Online Material

  • Kahn Academy offers video-instruction (on digital blackboard with voice-over) in eight areas in mathematics including differential equations (good coverage for a computation-oriented course [but ours here is not such a course]), and linear algebra (covers process-oriented material and key concepts—perhaps 80% of what we cover here; however, our courses [MATH 271 and MATH 272] are proof-oriented and our comprehensive examination requires a proof-level (i.e., fully abstract) mastery of the material; thus Khan’s shortfall may be great in linear algebra).

  • MIT’s Open Courseware offers videotaped lectures (with captions), lecture-notes, problems, tests, and problem-solutions for many, many mathematics-courses—perhaps every mathematics-course offered at MIT.  Only a select few at the introductory level have been videotaped (e.g., multivariable calculus), but the notes and problems are a great resource whether video is available or not.  There are free calculus-textbooks available, too; students seeking a different perspective or treatment of a particular topic might appreciate these resources.

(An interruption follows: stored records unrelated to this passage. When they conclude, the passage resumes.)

/-! ## §2 ★★★ schema-form twin of `n22At_u3OfRecord₁₃_of_kernelStepRate_termDataTableGermsLocatedRadiiNonexpansive` -/

open Classical Finset in
/-- ★★★ **THE ROAD-2 KERNEL-FACE SOCKET WITH REAL-COUPLING LAST SCHEMAS** — §1's inputs ⟹ **`N22At (u3OfRecord₁₃ θ (objectsOfRecord₁₃ F N θ ℓ) k)` for EVERY run length `k`**
(dag-n27-c's `h22` row; plug = J76 §2's shape with `O V hcS hBq hballS hholS hbdS ↦ hGt hlam hℓ₁ hG2last hlam₂ hℓ₂`).  LOCATED (hypothesis form); N22 NOT discharged. [folklore] -/
theorem n22At_u3OfRecord₁₃_of_kernelStepRate_termDataTableGermsLocatedRadiiLastSchemasNonexpansive (θ : Stage13Params F N) (ℓ : U3Letters₁₁) (hs : ℓ.Signs) (hγ : 0 < θ.γ)
    (hlim : PolLimitsExistOfRecord₁₃ F N θ) {κ₅ C₅ : ℝ} (hC₅ : 0 ≤ C₅) (h5 : KernelStepRateOfRecord₁₃ F N θ κ₅ ℓ.θ₅ C₅)
    (m' : ℕ) (M : ℕ) [NeZero M] (hM : M = F.L ^ m')
    {c₀ : B13.Consts} {L : ℕ} [NeZero L] (𝔇 : (K : ℕ) → TermData214 c₀ (F.P K) 𝔸 M L) (emb : ReadingMaps F (MatA N) 𝔸)
    (hloc : Localizes17OfRecord₁₃ F N θ (fun K => truncRun K (toClusterTower (𝔇 K).Gn)) emb)
    (sp : (K j : ℕ) → (domSys (F.P K) M j).Dom → Set (CPair (F.P K) 𝔸))
    (hsp : ∀ (K j : ℕ) (Y : (domSys (F.P K) M j).Dom), IsOpen (sp K j Y))
    {κ κE δ₀ B₃ r R E₀ ϱ Mb cw ℓ₁ ℓ₂ r₁ : ℝ} {aw : ℕ → ℕ → ℕ → ℝ} {lam lam₂ : ℕ → ℕ → ℝ}
    (hκ₀ : kappa₀ (4 * 2 ^ 4) (2 * 4) ≤ κ / 2) (hδ₀ : 0 < δ₀) (hB₃ : 0 ≤ B₃) (hr : 0 < r) (hκE : κ ≤ κE) (hκE0 : 0 ≤ κE) (hE₀ : 0 ≤ E₀)
    (big : (K j : ℕ) → (domSys (F.P K) M j).Dom → Set (CPair (F.P K) 𝔸))
    (hbigo : ∀ (K k : ℕ) (Z : (domSys (F.P K) M (k + 1)).Dom), IsOpen (big K (k + 1) Z))
    (hrestr : ∀ (K k : ℕ), SpRestr (sp K (k + 1))) (hbig : ∀ (K k : ℕ) (Z : (domSys (F.P K) M (k + 1)).Dom), sp K (k + 1) Z ⊆ big K (k + 1) Z)
    (c : B13.Consts) (hL : 8 ≤ c.L) (hLc : c.L = L) (hκ₁ : 1 ≤ c.κ₁) (hα₆ : c.α₆ ≠ 0) {a a₂ a₂' a₅ Aabs : ℝ} (hN : Lemma3Numerics c M ((c.L : ℝ) / 2) a a₂ a₂' a₅ Aabs)
    {D : ℕ → Set ℂ}
    (hloc18 : ∀ (K k : ℕ), ∀ s ∈ D K, ∀ old : OlderTerms (F.P K) 𝔸 M k,
      (∀ (j : Fin (k + 1)) (Y : (domSys (F.P K) M j).Dom), ∀ ψ ∈ sp K j Y, ‖old j Y ψ‖ ≤ E₀ * Real.exp (-(r₁ * (domSys (F.P K) M j).dj Y))) →
      (∀ (j : Fin (k + 1)) (Y : (domSys (F.P K) M j).Dom), AnalyticOnNhd ℂ (old j Y) (sp K j Y)) →
      ∀ (Z : (domSys (F.P K) M (k + 1)).Dom), ∀ t ∈ terms L M Z, ∀ φ₁ ∈ big K (k + 1) Z, ∃ ι : (𝔇 K k).Inputs226Holo c Z t s old φ₁ a a₅,
        (∀ φ ∈ big K (k + 1) Z, ∀ i j, DifferentiableOn ℂ (fun σ => (𝔇 K k).A Z t φ σ i j) {σ | ∀ j, σ j ∈ ι.Uσ}) ∧
        (∀ φ ∈ big K (k + 1) Z, ∀ i j, DifferentiableOn ℂ (fun σ => ((𝔇 K k).𝒦 Z t).G2 σ ((𝔇 K k).uOf Z t φ) i j) {σ | ∀ j, σ j ∈ ι.Uσ}) ∧
        (∀ σ : TPt (F.P K).d (domCount (F.P K) M (k + 1)) → ℂ, (∀ j, σ j ∈ ι.Uσ) → ∀ i j, DifferentiableOn ℂ (fun φ => (𝔇 K k).A Z t φ σ i j) (big K (k + 1) Z)) ∧
        (∀ σ : TPt (F.P K).d (domCount (F.P K) M (k + 1)) → ℂ, (∀ j, σ j ∈ ι.Uσ) →
          ∀ i j, DifferentiableOn ℂ (fun φ => ((𝔇 K k).𝒦 Z t).G2 σ ((𝔇 K k).uOf Z t φ) i j) (big K (k + 1) Z)) ∧
        (∀ Y B, DifferentiableOn ℂ (fun φ => (𝔇 K k).𝒱 Z t s old φ Y B) (big K (k + 1) Z)) ∧
        (∀ φ ∈ big K (k + 1) Z, ∀ Y, Measurable ((𝔇 K k).𝒱 Z t s old φ Y)) ∧
        (∀ φ ∈ big K (k + 1) Z, ∀ σ : TPt (F.P K).d (domCount (F.P K) M (k + 1)) → ℂ, (∀ j, σ j ∈ ι.Uσ) → ((𝔇 K k).A Z t φ σ).IsSymm) ∧
        (∀ φ ∈ big K (k + 1) Z, ∀ σ : TPt (F.P K).d (domCount (F.P K) M (k + 1)) → ℂ, (∀ j, σ j ∈ ι.Uσ) → (((𝔇 K k).A Z t φ σ).map Complex.re).PosDef) ∧
        (∀ φ ∈ big K (k + 1) Z, ∀ τ : TDom (F.P K).d (L * domCount (F.P K) M (k + 1)) → ℂ, (∀ Y, τ Y ∈ ι.Uτ Y) →
          ∀ B, ∑ Y ∈ t.1, ‖τ Y‖ * ‖(𝔇 K k).𝒱 Z t s old φ Y B‖ ≤ ι.a₂₀ / 2 * (B ⬝ᵥ B) + ι.w) ∧
        (∀ φ ∈ big K (k + 1) Z, ∀ σ : TPt (F.P K).d (domCount (F.P K) M (k + 1)) → ℂ, (∀ j, σ j ∈ ι.Uσ) → ∀ b j, ‖((𝔇 K k).𝒦 Z t).G2 σ ((𝔇 K k).uOf Z t φ) b j‖ ≤
            ι.KG * Real.exp (-(ι.kap * tdist1 (𝔇 K k).Nf (((𝔇 K k).𝒦 Z t).locΛ b) (((𝔇 K k).𝒦 Z t).locN j)))) ∧
        (∀ φ ∈ big K (k + 1) Z, ∀ σ : TPt (F.P K).d (domCount (F.P K) M (k + 1)) → ℂ, (∀ j, σ j ∈ ι.Uσ) → ∀ b b', ‖((𝔇 K k).A Z t φ σ)⁻¹ b b'‖ ≤
            ι.KCs * Real.exp (-(ι.kap * tdist1 (𝔇 K k).Nf (((𝔇 K k).𝒦 Z t).locΛ b) (((𝔇 K k).𝒦 Z t).locΛ b')))) ∧
        (∀ φ ∈ big K (k + 1) Z, ∀ σ : TPt (F.P K).d (domCount (F.P K) M (k + 1)) → ℂ, (∀ j, σ j ∈ ι.Uσ) →
          ∀ b j, ‖(((𝔇 K k).𝒦 Z t).G2 σ ((𝔇 K k).uOf Z t φ) - ((𝔇 K k).𝒦 Z t).Γ₀.map (algebraMap ℝ ℂ)) b j‖ ≤
            ι.θΓ * Real.exp (-(ι.kap * tdist1 (𝔇 K k).Nf (((𝔇 K k).𝒦 Z t).locΛ b) (((𝔇 K k).𝒦 Z t).locN j)))) ∧
        (∀ φ ∈ big K (k + 1) Z, ∀ σ : TPt (F.P K).d (domCount (F.P K) M (k + 1)) → ℂ, (∀ j, σ j ∈ ι.Uσ) →
          ∀ b b', ‖(((𝔇 K k).A Z t φ σ)⁻¹ - ((𝔇 K k).𝒦 Z t).C.map (algebraMap ℝ ℂ)) b b'‖ ≤
            ι.θC * Real.exp (-(ι.kap * tdist1 (𝔇 K k).Nf (((𝔇 K k).𝒦 Z t).locΛ b) (((𝔇 K k).𝒦 Z t).locΛ b')))) ∧
        (∀ φ ∈ big K (k + 1) Z, ∀ σ : TPt (F.P K).d (domCount (F.P K) M (k + 1)) → ℂ, (∀ j, σ j ∈ ι.Uσ) →
          ∀ b b', ‖((𝔇 K k).A Z t φ σ - ((𝔇 K k).𝒦 Z t).C⁻¹.map (algebraMap ℝ ℂ)) b b'‖ ≤
            ι.θE * Real.exp (-(ι.kap * tdist1 (𝔇 K k).Nf (((𝔇 K k).𝒦 Z t).locΛ b) (((𝔇 K k).𝒦 Z t).locΛ b')))))
    (hD : ∀ K, ∀ t ∈ Ioc (0 : ℝ) θ.γ, ((t : ℝ) : ℂ) ∈ D K)
    {S : ℕ → ℕ → Type} [∀ K k, MeasurableSpace (S K k)] [∀ K k, TopologicalSpace (S K k)] [∀ K k, OpensMeasurableSpace (S K k)]
    (χu χcu : (K k : ℕ) → (𝔇 K k).UnscaledChi) (𝒲 : (K k : ℕ) → (𝔇 K k).UnscaledWilson) (𝒪 : (K k : ℕ) → (𝔇 K k).UnscaledOlder)
    (Rd : (K k : ℕ) → (Z : (domSys (F.P K) M (k + 1)).Dom) → (t : TermLabel (F.P K) M k L) → (𝔇 K k).ReadingAtoms Z t (S K k))
    (W : (K k : ℕ) → (domSys (F.P K) M (k + 1)).Dom → TermLabel (F.P K) M k L → Set (CPair (F.P K) 𝔸))
    (hlaw : ∀ K, (𝔇 K).UnscaledFieldLawOn (χu K) (χcu K) (𝒲 K) (𝒪 K) θ.γ) (hread : ∀ K k, (𝔇 K k).ReadsBy (𝒪 K k) (Rd K k))
    (hmaps : ∀ (K k : ℕ) (Z : (domSys (F.P K) M (k + 1)).Dom) (t : TermLabel (F.P K) M k L), (Rd K k Z t).MapsToTables (sp K) (W K k Z t) univ)
    (hW : ∀ (K k : ℕ) (X Z : (domSys (F.P K) M (k + 1)).Dom), Subtype.val Z ⊆ Subtype.val X → ∀ s ∈ terms L M Z, sp K (k + 1) X ⊆ W K k Z s)
    (hcont : ∀ (K k : ℕ) (Z : (domSys (F.P K) M (k + 1)).Dom) (t : TermLabel (F.P K) M k L), (Rd K k Z t).CfgContinuous)
    (hjc : ∀ (K k : ℕ) (Z : (domSys (F.P K) M (k + 1)).Dom) (t : TermLabel (F.P K) M k L), (Rd K k Z t).CfgJointContinuous)
    {Ck mk : ℝ} (hK : ∀ (K k : ℕ) (Z : (domSys (F.P K) M (k + 1)).Dom) (t : TermLabel (F.P K) M k L), (Rd K k Z t).KernelBounded Ck)
    (hμ : ∀ (K k : ℕ) (Z : (domSys (F.P K) M (k + 1)).Dom) (t : TermLabel (F.P K) M k L), (Rd K k Z t).FiniteMass mk) (hCk : 0 ≤ Ck) (hmk : 0 ≤ mk)
    (hWm : ∀ (K k : ℕ) (Z : (domSys (F.P K) M (k + 1)).Dom) (t : TermLabel (F.P K) M k L) (φ : CPair (F.P K) 𝔸) (Y : TDom (F.P K).d (L * domCount (F.P K) M (k + 1))),
      Measurable fun B : ((𝔇 K k).𝒦 Z t).Λ → ℝ => 𝒲 K k Z t φ Y B)
    {b : ℝ} (hb : 0 < b) (hbaw : ∀ K k j, b ≤ aw K k j)
    (hι : ∀ (K k : ℕ), ∀ t ∈ Ioc (0 : ℝ) θ.γ, ∀ (X : (domSys (F.P K) M (k + 1)).Dom), ∀ φ ∈ sp K (k + 1) X,
      ∀ Z : (domSys (F.P K) M (k + 1)).Dom, Subtype.val Z ⊆ Subtype.val X → ∀ s ∈ terms L M Z,
        ∃ old₀ ∈ AdmHist (sp K) E₀ r₁ k, ∃ ι : (𝔇 K k).Inputs226Holo c Z s ((t : ℝ) : ℂ) old₀ φ a a₅, ∃ w₀ : ℝ,
          (∀ τ : TDom (F.P K).d (L * domCount (F.P K) M (k + 1)) → ℂ, (∀ Y, τ Y ∈ ι.Uτ Y) → ∀ B : ((𝔇 K k).𝒦 Z s).Λ → ℝ,
            ∑ Y ∈ s.1, ‖τ Y‖ * ‖(𝔇 K k).𝒱 Z s ((t : ℝ) : ℂ) old₀ φ Y B‖ ≤ ι.a₂₀ / 2 * (B ⬝ᵥ B) + w₀) ∧
          w₀ + (∑ Y ∈ s.1, ((B13Bound143.invTau c ((tsys (F.P K).d (L * domCount (F.P K) M (k + 1))).dj Y))⁻¹ + (𝔇 K k).r + 2)) *
            ((∑ _j : Fin (k + 1), ∑ _X : (domSys (F.P K) M _j).Dom, Ck) * mk * (E₀ + b⁻¹ * R)) ≤ ι.w)
    (hA0 : 0 ≤ c.C3act * c.ε₁) (hr₁ : 0 ≤ r₁) (hrate : r₁ + 2 * (64 * Real.log 162) + 2 ≤ (1 - 8 * c.δ) * ((c.L : ℝ) / 2) * c.κ)
    (hKP : c.C3act * c.ε₁ * Real.exp (5 * r₁ + 1) * K₀ 64 8 * 9 * 64 < 1) (hκr : κE ≤ r₁) (hrenew : Real.exp 1 * 9 * 64 * K₀ 64 8 ^ 2 * (c.C3act * c.ε₁) ≤ Mb)
    (hrenewE : Real.exp 1 * 9 * 64 * K₀ 64 8 ^ 2 * (c.C3act * c.ε₁) ≤ E₀)
    (hawcw : ∀ K k j, aw K k j ≤ cw) (hC1 : 4 * Mb * cw / ϱ < 1)
    (hMb0 : 0 ≤ Mb) (hϱ : 0 < ϱ) (hR : cw * E₀ + ϱ < R)
    (hGt : ∀ (K k : ℕ), ∀ t ∈ Ioc (0 : ℝ) θ.γ, ∀ t' ∈ Ioc (0 : ℝ) θ.γ, ∀ (old : OlderTerms (F.P K) 𝔸 M k), old ∈ AdmHist (sp K) E₀ r₁ k ∧ old 0 = 0 →
      ∀ (X : (domSys (F.P K) M (k + 1)).Dom), ∀ φ ∈ sp K (k + 1) X,
        ‖((𝔇 K).Gn k).E ((t : ℝ) : ℂ) old φ X - ((𝔇 K).Gn k).E ((t' : ℝ) : ℂ) old φ X‖ ≤ Real.exp (-(κE * (domSys (F.P K) M (k + 1)).dj X)) * (lam K k * |t - t'|))
    (hlam : ∀ K k, lam K k ≤ ℓ₁) (hℓ₁ : 0 ≤ ℓ₁)
    (hG2last : ∀ (K k : ℕ) (old : OlderTerms (F.P K) 𝔸 M k), old ∈ AdmHist (sp K) E₀ r₁ k ∧ old 0 = 0 → ∀ (t d : ℝ), 0 < d → t - d ∈ Ioc (0 : ℝ) θ.γ → t + d ∈ Ioc (0 : ℝ) θ.γ →
      ∀ (X : (domSys (F.P K) M (k + 1)).Dom), ∀ φ ∈ sp K (k + 1) X,
        ‖((𝔇 K).Gn k).E ((t + d : ℝ) : ℂ) old φ X - 2 * ((𝔇 K).Gn k).E ((t : ℝ) : ℂ) old φ X + ((𝔇 K).Gn k).E ((t - d : ℝ) : ℂ) old φ X‖ ≤
          Real.exp (-(κE * (domSys (F.P K) M (k + 1)).dj X)) * (lam₂ K k * d ^ 2))
    (hlam₂ : ∀ K k, lam₂ K k ≤ ℓ₂) (hℓ₂ : 0 ≤ ℓ₂)
    (Ec : ℕ → ℕ → Type*) [∀ K k, NormedAddCommGroup (Ec K k)] [∀ K k, NormedSpace ℂ (Ec K k)]
    (ι : letI := θ.instVβ₁; letI := θ.instVβ₂
      (K k : ℕ) → (domSys (F.P K) M (k + 1)).Dom → ((Fin (F.P K).d → Site (F.P K) (k + 1) → θ.Vβ) →L[ℝ] Ec K k))
    (Φ : (K k : ℕ) → (domSys (F.P K) M (k + 1)).Dom → Ec K k → CPair (F.P K) 𝔸)
    (U : (K k : ℕ) → (domSys (F.P K) M (k + 1)).Dom → Set (Ec K k)) (hU : ∀ K k X, IsOpen (U K k X)) (hrU : ∀ K k X, ball (0 : Ec K k) r ⊆ U K k X)
    (hΦhol : ∀ (K k : ℕ) (X : (domSys (F.P K) M (k + 1)).Dom), DifferentiableOn ℂ (Φ K k X) (U K k X))
    (hΦemb : letI := θ.instVβ₁; letI := θ.instVβ₂
      ∀ (K k : ℕ) (X : (domSys (F.P K) M (k + 1)).Dom) (Bf : Fin (F.P K).d → Site (F.P K) (k + 1) → θ.Vβ),
        Φ K k X (ι K k X Bf) = emb K k (fun l t => NormedSpace.exp (θ.ρ8 (Bf l t))))
    (hΦsp : ∀ (K k : ℕ) (X : (domSys (F.P K) M (k + 1)).Dom), ∀ z ∈ U K k X, ∀ Z : (domSys (F.P K) M (k + 1)).Dom, Z.1 ⊆ X.1 → Φ K k X z ∈ sp K (k + 1) Z)
    (w : (K k : ℕ) → (domSys (F.P K) M (k + 1)).Dom → Site (F.P K) (k + 1) → ℝ) (hw₀ : ∀ K k X t, 0 ≤ w K k X t)
    (hw : letI := θ.instVβ₁; letI := θ.instVβ₂; letI := θ.instιβ
      ∀ (K k : ℕ) (X : (domSys (F.P K) M (k + 1)).Dom) (l : Fin (F.P K).d) (t : Site (F.P K) (k + 1)) (c : θ.ιβ),
        ‖ι K k X (Pi.single l (Pi.single t (θ.bV c)))‖ ≤ w K k X t)
    (htail : ∀ (K k : ℕ) (X : (domSys (F.P K) M (k + 1)).Dom) (t : Site (F.P K) (k + 1)),
      let e : Site (F.P K) (k + 1) → TPt 4 (domCount (F.P K) M (k + 1) * M) := fun x i => (ZMod.cast (x i) : ZMod (domCount (F.P K) M (k + 1) * M))
      w K k X t ≤ B₃ * Real.exp (-δ₀ * distCT (domCount (F.P K) M (k + 1)) M (e t) (nearT (M := M) (e t) X)))
    (hκ₅ : delta1 δ₀ κ ((M : ℝ) * 4) ≤ κ₅)
    (hω : 0 < ℓ.ω) (hθω : ℓ.θ₅ ≤ ℓ.ω ^ 2) (hℓκ : ℓ.κ ≤ delta1 δ₀ κ ((M : ℝ) * 4))
    (hC₉ : (4 * (2 * C₅ / (1 - ℓ.θ₅) + 2 * ((16 * Mb * B₃ ^ 2 / r ^ 2) * Real.exp (delta1 δ₀ κ ((M : ℝ) * 4) * ((M : ℝ) * 4) * 3) * K₀ (4 * 2 ^ 4) (2 * 4) * K₁ 4 (δ₀ / 2))) / θ.γ +
        ((16 * max ℓ₂ (64 * Mb * cw ^ 2 / ϱ ^ 2 * ℓ₁ ^ 2 / (1 - 4 * Mb * cw / ϱ)) * B₃ ^ 2 / r ^ 2) * Real.exp (delta1 δ₀ κ ((M : ℝ) * 4) * ((M : ℝ) * 4) * 3) * K₀ (4 * 2 ^ 4) (2 * 4) *
          K₁ 4 (δ₀ / 2)) * θ.γ / 2) / ℓ.ω ≤ ℓ.C₉) (k : ℕ) :
    N22At (u3OfRecord₁₃ θ (objectsOfRecord₁₃ F N θ ℓ) k) :=
  (n22At_u3OfRecord₁₃_objectsOfRecord₁₃_iff F N θ ℓ hs k).2
    (ne9_EA_objectsOfRecord₁₃_of_kernelStepRate_termDataTableGermsLocatedRadiiLastSchemasNonexpansive F N
      θ ℓ hs hγ hlim hC₅ h5 m' M hM 𝔇 emb hloc sp hsp hκ₀ hδ₀ hB₃ hr hκE hκE0 hE₀ big hbigo hrestr hbig c hL hLc hκ₁ hα₆ hN hloc18 hD χu χcu 𝒲 𝒪 Rd W hlaw hread hmaps hW
      hcont hjc hK hμ hCk hmk hWm hb hbaw hι hA0 hr₁ hrate hKP hκr hrenew hrenewE hawcw hC1 hMb0 hϱ hR hGt hlam hℓ₁ hG2last hlam₂ hℓ₂ Ec ι Φ U hU hrU hΦhol hΦemb hΦsp w
      hw₀ hw htail hκ₅ hω hθω hℓκ hC₉)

  • Mathematics Stack Exchange allows one to post questions to a community of mathematicians and others interested in mathematics.  Answers are posted (usually quite quickly) and voted-upon and those receiving the greatest number of votes rise to the top.  This site is most appropriate for our majors in upper-level classes.  Introductory mathematics-students might find the level of mathematical discourse on the site intimidating and might find answers to single questions less helpful because too little material is enfolded into a single problem in calculus.  (In other words, answers might be too pithy to offer the kind of instruction one likely would be seeking).  Linear-algebra students might have better luck, but they should visit the Khan Academy’s website for basic questions.